Exercise objective
Write out, without any change, the lines in the material below that run from the line with "Real.exp (β * (Fintype.card Λ * r) / ((b" through the line with "(spinSectorProj_conjTranspose a (b + 1))", both included.

══════

/-- **Spin-up transfer.** For a Hermitian, sector-preserving `H` on the Hubbard Fock space over `Λ` with
`‖[H, c†_{x↑}]‖ ≤ r` for all sites `x`, `β ≥ 0` and `a < |Λ|`:
`(|Λ| − a) Re Z_β(H; a, b) ≤ e^{β|Λ|r/(|Λ|−a)} (a+1) Re Z_β(H; a+1, b)` and
`(a+1) Re Z_β(H; a+1, b) ≤ e^{β|Λ|r/(a+1)} (|Λ| − a) Re Z_β(H; a, b)`. [cite: Ruelle1969, §3.4]
[cite: BratteliRobinsonII1997, §6.2.4] -/
theorem partitionFn_spinSector_transfer_up {H : Matrix (Finset (Orb Λ)) (Finset (Orb Λ)) ℂ}
    (hH : H.IsHermitian) (hP : PreservesSectors H) {r β : ℝ} (hβ : 0 ≤ β)
    (hc : ∀ x : Λ, ‖H * creation (orb x 0) - creation (orb x 0) * H‖ ≤ r) {a : ℕ}
    (ha : a < Fintype.card Λ) (b : ℕ) :
    ((Fintype.card Λ : ℝ) - a) * (partitionFn β (spinSectorHamiltonian a b H)).re ≤
        Real.exp (β * (Fintype.card Λ * r) / ((Fintype.card Λ : ℝ) - a)) *
          (((a : ℝ) + 1) * (partitionFn β (spinSectorHamiltonian (a + 1) b H)).re) ∧
      ((a : ℝ) + 1) * (partitionFn β (spinSectorHamiltonian (a + 1) b H)).re ≤
        Real.exp (β * (Fintype.card Λ * r) / ((a : ℝ) + 1)) *
          (((Fintype.card Λ : ℝ) - a) * (partitionFn β (spinSectorHamiltonian a b H)).re) := by
  have ha0 : (0 : ℝ) < (Fintype.card Λ : ℝ) - a := by
    have : (a : ℝ) + 1 ≤ Fintype.card Λ := by exact_mod_cast ha
    linarith
  have hann : ∀ x : Λ, ‖H * annihilation (orb x 0) - annihilation (orb x 0) * H‖ ≤ r := fun x =>
    norm_commutator_annihilation_le_of_creation hH _ (hc x)
  refine ⟨?_, ?_⟩
  · have h := orbitSum_transfer_gibbsWeight (O := Λ) hH (spinSectorProj_conjTranspose a b)
      (spinSectorProj_mul_self a b) (spinSectorProj_mul_comm_of_preservesSectors hP a b)
      (fun x => creation (orb x 0)) ha0 hβ (ρ := Fintype.card Λ * r)
      (sum_creation_up_conjTranspose_mul_mul_spinSectorProj a b)
      (fun v => re_star_dotProduct_sum_commutator_mulVec_le H (fun x => creation (orb x 0))
        (fun x => norm_creation_le_one _) hc _)
    rw [sum_creation_up_mul_spinSectorProj_mul_conjTranspose, Matrix.smul_mul, Matrix.trace_smul, smul_eq_mul,
      Complex.re_ofReal_mul, re_trace_spinSectorProj_mul_gibbsWeight_eq hP,
      re_trace_spinSectorProj_mul_gibbsWeight_eq hP] at h
    exact h
  · have ha1 : (0 : ℝ) < (a : ℝ) + 1 := by positivity
    have h := orbitSum_transfer_gibbsWeight (O := Λ) hH (spinSectorProj_conjTranspose (a + 1) b)
      (spinSectorProj_mul_self (a + 1) b) (spinSectorProj_mul_comm_of_preservesSectors hP (a + 1) b)
      (fun x => annihilation (orb x 0)) ha1 hβ (ρ := Fintype.card Λ * r)
      (sum_annihilation_up_conjTranspose_mul_mul_spinSectorProj a b)
      (fun v => re_star_dotProduct_sum_commutator_mulVec_le H (fun x => annihilation (orb x 0))
        (fun x => norm_annihilation_le_one _) hann _)
    rw [sum_annihilation_up_mul_spinSectorProj_mul_conjTranspose, Matrix.smul_mul, Matrix.trace_smul, smul_eq_mul,
      Complex.re_ofReal_mul, re_trace_spinSectorProj_mul_gibbsWeight_eq hP,
      re_trace_spinSectorProj_mul_gibbsWeight_eq hP] at h
    exact h

/-- **Spin-down transfer** (`b < |Λ|`, commutator bound with `c†_{x↓}`):
`(|Λ| − b) Re Z_β(H; a, b) ≤ e^{β|Λ|r/(|Λ|−b)} (b+1) Re Z_β(H; a, b+1)` and
`(b+1) Re Z_β(H; a, b+1) ≤ e^{β|Λ|r/(b+1)} (|Λ| − b) Re Z_β(H; a, b)`. [cite: Ruelle1969, §3.4]
[cite: BratteliRobinsonII1997, §6.2.4] -/
theorem partitionFn_spinSector_transfer_down {H : Matrix (Finset (Orb Λ)) (Finset (Orb Λ)) ℂ}
    (hH : H.IsHermitian) (hP : PreservesSectors H) {r β : ℝ} (hβ : 0 ≤ β)
    (hc : ∀ x : Λ, ‖H * creation (orb x 1) - creation (orb x 1) * H‖ ≤ r) (a : ℕ) {b : ℕ}
    (hb : b < Fintype.card Λ) :
    ((Fintype.card Λ : ℝ) - b) * (partitionFn β (spinSectorHamiltonian a b H)).re ≤
        Real.exp (β * (Fintype.card Λ * r) / ((Fintype.card Λ : ℝ) - b)) *
          (((b : ℝ) + 1) * (partitionFn β (spinSectorHamiltonian a (b + 1) H)).re) ∧
      ((b : ℝ) + 1) * (partitionFn β (spinSectorHamiltonian a (b + 1) H)).re ≤
        Real.exp (β * (Fintype.card Λ * r) / ((b : ℝ) + 1)) *
          (((Fintype.card Λ : ℝ) - b) * (partitionFn β (spinSectorHamiltonian a b H)).re) := by
  have hb0 : (0 : ℝ) < (Fintype.card Λ : ℝ) - b := by
    have : (b : ℝ) + 1 ≤ Fintype.card Λ := by exact_mod_cast hb
    linarith
  have hann : ∀ x : Λ, ‖H * annihilation (orb x 1) - annihilation (orb x 1) * H‖ ≤ r := fun x =>
    norm_commutator_annihilation_le_of_creation hH _ (hc x)
  refine ⟨?_, ?_⟩
  · have h := orbitSum_transfer_gibbsWeight (O := Λ) hH (spinSectorProj_conjTranspose a b)
      (spinSectorProj_mul_self a b) (spinSectorProj_mul_comm_of_preservesSectors hP a b)
      (fun x => creation (orb x 1)) hb0 hβ (ρ := Fintype.card Λ * r)
      (sum_creation_down_conjTranspose_mul_mul_spinSectorProj a b)
      (fun v => re_star_dotProduct_sum_commutator_mulVec_le H (fun x => creation (orb x 1))
        (fun x => norm_creation_le_one _) hc _)
    rw [sum_creation_down_mul_spinSectorProj_mul_conjTranspose, Matrix.smul_mul, Matrix.trace_smul, smul_eq_mul,
      Complex.re_ofReal_mul, re_trace_spinSectorProj_mul_gibbsWeight_eq hP,
      re_trace_spinSectorProj_mul_gibbsWeight_eq hP] at h
    exact h
  · have hb1 : (0 : ℝ) < (b : ℝ) + 1 := by positivity
    have h := orbitSum_transfer_gibbsWeight (O := Λ) hH (spinSectorProj_conjTranspose a (b + 1))
      (spinSectorProj_mul_self a (b + 1)) (spinSectorProj_mul_comm_of_preservesSectors hP a (b + 1))
      (fun x => annihilation (orb x 1)) hb1 hβ (ρ := Fintype.card Λ * r)
      (sum_annihilation_down_conjTranspose_mul_mul_spinSectorProj a b)
      (fun v => re_star_dotProduct_sum_commutator_mulVec_le H (fun x => annihilation (orb x 1))
        (fun x => norm_annihilation_le_one _) hann _)
    rw [sum_annihilation_down_mul_spinSectorProj_mul_conjTranspose, Matrix.smul_mul, Matrix.trace_smul, smul_eq_mul,
      Complex.re_ofReal_mul, re_trace_spinSectorProj_mul_gibbsWeight_eq hP,
      re_trace_spinSectorProj_mul_gibbsWeight_eq hP] at h
    exact h

end Transfer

══════

Written response
        Real.exp (β * (Fintype.card Λ * r) / ((b : ℝ) + 1)) *
          (((Fintype.card Λ : ℝ) - b) * (partitionFn β (spinSectorHamiltonian a b H)).re) := by
  have hb0 : (0 : ℝ) < (Fintype.card Λ : ℝ) - b := by
    have : (b : ℝ) + 1 ≤ Fintype.card Λ := by exact_mod_cast hb
    linarith
  have hann : ∀ x : Λ, ‖H * annihilation (orb x 1) - annihilation (orb x 1) * H‖ ≤ r := fun x =>
    norm_commutator_annihilation_le_of_creation hH _ (hc x)
  refine ⟨?_, ?_⟩
  · have h := orbitSum_transfer_gibbsWeight (O := Λ) hH (spinSectorProj_conjTranspose a b)
      (spinSectorProj_mul_self a b) (spinSectorProj_mul_comm_of_preservesSectors hP a b)
      (fun x => creation (orb x 1)) hb0 hβ (ρ := Fintype.card Λ * r)
      (sum_creation_down_conjTranspose_mul_mul_spinSectorProj a b)
      (fun v => re_star_dotProduct_sum_commutator_mulVec_le H (fun x => creation (orb x 1))
        (fun x => norm_creation_le_one _) hc _)
    rw [sum_creation_down_mul_spinSectorProj_mul_conjTranspose, Matrix.smul_mul, Matrix.trace_smul, smul_eq_mul,
      Complex.re_ofReal_mul, re_trace_spinSectorProj_mul_gibbsWeight_eq hP,
      re_trace_spinSectorProj_mul_gibbsWeight_eq hP] at h
    exact h
  · have hb1 : (0 : ℝ) < (b : ℝ) + 1 := by positivity
    have h := orbitSum_transfer_gibbsWeight (O := Λ) hH (spinSectorProj_conjTranspose a (b + 1))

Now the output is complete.